Chrysler became the last of the three major American carmakers to sign a new labor contract with the United Auto Workers yesterday, capping off a season of speculation, negotiations, and financial wrangling.
The deal, which covers roughly 26,000 employees, passed yesterday with 55.75 percent of Chrysler’s UAW-represented workforce voting in favor of the contract.
The main provision of the Chrysler contract is a $3500 signing bonus for workers, which will be paid out in two parts: $1750 up front, and $1750 if Chrysler’s debt ratio is under 5 to 1 for five consecutive quarters.
That’s less than the $5000 Ford will shill out to its UAW employees or the $6000 on its way to GM workers, and for a reason: even with recent successes Chrysler is less financially successful than its competitors. It is looking to make between $200 and $500 million this year in net income, which would make 2011 its first profitable year for the automaker since 2005. Even so, that’s well behind the $1.6 billion Ford made in the third quarter of this year alone.

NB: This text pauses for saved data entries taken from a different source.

/-- The numerator of (5.46): `∑_ω σ_A(ω) e^{-βH(ω)} = e^{β|ℰ^b|} Ξ^{LT,A}`. [cite: FriedliVelenik2017, §5.7.4 eq. (5.46)] -/
theorem sum_isingWeight_mul_spinProduct_eq (hd : 2 ≤ d) (L : ℕ) (β : ℝ) (A : Finset (Site d)) :
    ((∑ τ : ↥(box d L) → ℤˣ, isingWeight (zdGraph d) (box d L) β 0 .plus τ *
        spinProduct A (glue (box d L) τ .plus) : ℝ) : ℂ) =
      (Real.exp (β * (boxKeys (d := d) L).card) : ℂ) * polymerPartitionFunction ContourInc (ltWeightObs β A) (contoursIn L) := by
  have hw : ∀ τ : ↥(box d L) → ℤˣ, isingWeight (zdGraph d) (box d L) β 0 .plus τ * spinProduct A (glue (box d L) τ .plus) =
      Real.exp (β * (boxKeys (d := d) L).card) *
        (Real.exp (-(2 * β * (disagree L (glue (box d L) τ .plus)).card)) * spinProduct A (glue (box d L) τ .plus)) :=
    fun τ => by rw [isingWeight_plus_box_eq, mul_assoc]
  simp only [hw]
  rw [← Finset.mul_sum, Complex.ofReal_mul]
  congr 1
  have key := sum_plusConfig_eq_sum_closed hd L
    (fun σ => Real.exp (-(2 * β * (disagree L σ).card)) * spinProduct A σ)
  rw [key, ← sum_closedSets_prod_comps, Complex.ofReal_sum]
  refine sum_congr rfl fun E hE => ?_
  obtain ⟨hEL, hEc⟩ := mem_closedSets.1 hE
  rw [disagree_cfgOf hEc hEL, exp_card_eq_prod_comps, spinProduct_cfgOf_eq_prod_comps, ← prod_mul_distrib,
    Complex.ofReal_prod]
  refine prod_congr rfl fun γ _ => ?_
  rw [mul_comm]; rfl

/-- **(5.42)**: `Z⁺_{B(L);β,0} = e^{β|ℰ^b_{B(L)}|} Ξ^{LT}_{B(L);β}`. [cite: FriedliVelenik2017, §5.7.4 eq. (5.42)] -/
theorem isingPartitionFunction_plus_box_eq (hd : 2 ≤ d) (L : ℕ) (β : ℝ) :
    (isingPartitionFunction (zdGraph d) (box d L) β 0 .plus : ℂ) =
      (Real.exp (β * (boxKeys (d := d) L).card) : ℂ) *
        polymerPartitionFunction ContourInc (ltWeight (d := d) β) (contoursIn L) := by
  have h := sum_isingWeight_mul_spinProduct_eq hd L β ∅
  simp only [spinProduct, prod_empty, mul_one] at h
  rw [isingPartitionFunction, h]
  congr 1
  exact polymerPartitionFunction_congr fun γ _ => ltWeightObs_empty β γ

/-- **(5.46)**: `⟨σ_A⟩⁺_{B(L);β,0} = Ξ^{LT,A}/Ξ^{LT}`. [cite: FriedliVelenik2017, §5.7.4 eq. (5.46)] -/
theorem isingCorr_plus_box_eq_ratio (hd : 2 ≤ d) (L : ℕ) (β : ℝ) (A : Finset (Site d)) :
    (isingCorr (zdGraph d) (box d L) β 0 .plus A : ℂ) =
      polymerPartitionFunction ContourInc (ltWeightObs β A) (contoursIn L) /
        polymerPartitionFunction ContourInc (ltWeight (d := d) β) (contoursIn L) := by
  rw [isingCorr, isingExpect, integral_isingMeasure _ _ _ _ _ (measurable_spinProduct A), Complex.ofReal_div,
    sum_isingWeight_mul_spinProduct_eq hd, isingPartitionFunction_plus_box_eq hd,
    mul_div_mul_left _ _ (Complex.ofReal_ne_zero.2 (Real.exp_pos _).ne')]

end Weights

/-! ### The move system realising adjacency (for the contour counting, F–V Lemma 3.38) -/

/-- The six plaquette-mates of the key `(x, k)` in the two plaquettes `(x; k, l)`, `(x - e_l; k, l)`
(junk: the identity when `l = k`). [cite: FriedliVelenik2017, Lemma 3.38 (moves of the covering walk)] -/
def keyStep (μ : Fin d × Fin 6) (e : Key d) : Key d :=
  if μ.1 = e.2 then e else
    (![(e.1, μ.1), (e.1 + uvec e.2, μ.1), (e.1 + uvec μ.1, e.2), (e.1 - uvec μ.1, μ.1),
        (e.1 - uvec μ.1 + uvec e.2, μ.1), (e.1 - uvec μ.1, e.2)] : Fin 6 → Key d) μ.2

/-- Every move is undone by a move (re-rooting of covering walks). [cite: FriedliVelenik2017, Lemma 3.38 and Exercise 5.10] -/
theorem keyStep_inv (μ : Fin d × Fin 6) (e : Key d) : ∃ μ', keyStep μ' (keyStep μ e) = e := by
  obtain ⟨l, c⟩ := μ
  obtain ⟨x, k⟩ := e
  by_cases hl : l = k
  · exact ⟨(l, c), by simp [keyStep, hl]⟩
  fin_cases c
  · exact ⟨(k, 0), by simp [keyStep, hl, Ne.symm hl]⟩
  · exact ⟨(k, 3), by simp [keyStep, hl, Ne.symm hl]⟩
  · exact ⟨(l, 5), by simp [keyStep, hl]⟩
  · exact ⟨(k, 1), by simp [keyStep, hl, Ne.symm hl]⟩
  · refine ⟨(k, 4), ?_⟩
    show keyStep (k, 4) (keyStep (l, 4) (x, k)) = (x, k)
    have h1 : keyStep (l, 4) (x, k) = (x - uvec l + uvec k, l) := if_neg hl
    have h2 : keyStep (k, 4) (x - uvec l + uvec k, l) = (x - uvec l + uvec k - uvec k + uvec l, k) :=
      if_neg (Ne.symm hl)
    rw [h1, h2]
    refine Prod.ext ?_ rfl
    simp only
    abel
  · exact ⟨(l, 2), by simp [keyStep, hl]⟩

/-- Adjacent keys are equal or one move apart. [cite: FriedliVelenik2017, Lemma 3.38 and Exercise 5.10] -/
theorem exists_keyStep_of_adj {e e' : Key d} (h : Adj e e') : e' = e ∨ ∃ μ, keyStep μ e = e' := by
  obtain ⟨x, k⟩ := e
  obtain ⟨l, hl, h | h⟩ := adj_iff.1 h
  · simp only at hl h
    rcases mem_plaqEdges.1 h with rfl | rfl | rfl | rfl
    · exact Or.inl rfl
    · exact Or.inr ⟨(l, 0), by simp [keyStep, hl]⟩
    · exact Or.inr ⟨(l, 1), by simp [keyStep, hl]⟩
    · exact Or.inr ⟨(l, 2), by simp [keyStep, hl]⟩
  · simp only at hl h
    rcases mem_plaqEdges.1 h with rfl | rfl | rfl | rfl
    · exact Or.inr ⟨(l, 5), by simp [keyStep, hl]⟩
    · exact Or.inr ⟨(l, 3), by simp [keyStep, hl]⟩
    · exact Or.inr ⟨(l, 4), by simp [keyStep, hl]⟩
    · left; simp

/-- The keys adjacent to `e` are among `e` and its move images. [folklore] -/
private theorem filter_adj_subset (e : Key d) (S : Finset (Key d)) :
    S.filter (Adj e) ⊆ insert e ((univ : Finset (Fin d × Fin 6)).image fun μ => keyStep μ e) := by
  intro e' he'
  rcases exists_keyStep_of_adj (mem_filter.1 he').2 with rfl | ⟨μ, hμ⟩
  · exact mem_insert_self _ _
  · exact mem_insert_of_mem (mem_image.2 ⟨μ, mem_univ _, hμ⟩)

/-- At most `6d + 1` keys are adjacent to a given key (the entropy constant of the Kotecký–Preiss verification). [cite: FriedliVelenik2017, Lemma 3.38 and Exercise 5.10] -/
theorem card_filter_adj_le (e : Key d) (S : Finset (Key d)) : (S.filter (Adj e)).card ≤ 6 * d + 1 := by
  refine (card_le_card (filter_adj_subset e S)).trans ((card_insert_le _ _).trans ?_)
  have := card_image_le (s := (univ : Finset (Fin d × Fin 6))) (f := fun μ => keyStep μ e)
  simp only [card_univ, Fintype.card_prod, Fintype.card_fin] at this
  omega

/-- A connected edge set is step-connected (for the move system `keyStep`) from each of its points.
[cite: FriedliVelenik2017, Lemma 3.38] -/
theorem isStepConnected_of_isConn {γ : Finset (Key d)} (hγ : IsConn γ) {e : Key d} (he : e ∈ γ) :
    Combinatorics.Enumerative.IsStepConnected keyStep γ e := by
  refine ⟨he, fun b hb => ?_⟩
  have h := hγ e he b hb
  induction h with
  | refl => exact Relation.ReflTransGen.refl
  | @tail x y _ hs ih =>
    rcases exists_keyStep_of_adj hs.2 with rfl | ⟨μ, hμ⟩
    · exact ih hs.1
    · exact Relation.ReflTransGen.tail (ih ((Linked.mem_of_mem ‹_› he))) ⟨hs.1, μ, hμ⟩

/-- **Contour counting** (F–V Lemma 3.38 ∕ (5.27)): at most `(6d+1)^{2(n-1)}` contours with `n` edges
pass through a given edge. [cite: FriedliVelenik2017, Lemma 3.38 and Exercise 5.10] -/
theorem card_le_of_contours_through (e : Key d) (n : ℕ) (𝒮 : Finset (Finset (Key d)))
    (h𝒮 : ∀ γ ∈ 𝒮, IsConn γ ∧ e ∈ γ ∧ γ.card = n) : 𝒮.card ≤ (6 * d + 1) ^ (2 * (n - 1)) := by
  have h := Combinatorics.Enumerative.card_le_pow_of_stepConnected keyStep keyStep_inv e n 𝒮
    fun γ hγ => ⟨(h𝒮 γ hγ).2.2, isStepConnected_of_isConn (h𝒮 γ hγ).1 (h𝒮 γ hγ).2.1⟩
  simpa [Fintype.card_prod, Fintype.card_fin, mul_comm] using h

The contract vote did expose a bit of a rift between the company’s skilled trades workers and production workforce. 68.8 percent of Chrysler’s assembly employees voted in favor of the new contract, but nearly 55.59 percent of skilled trades workers were opposed to its ratification. While the skilled trades workers, who represent a minority of the overall workforce, have the ability to slow or stop the vote, the UAW says its management declared the deal ratified after finding the no votes stemmed from reasons “predominantly economic and not unique to skilled trades members.”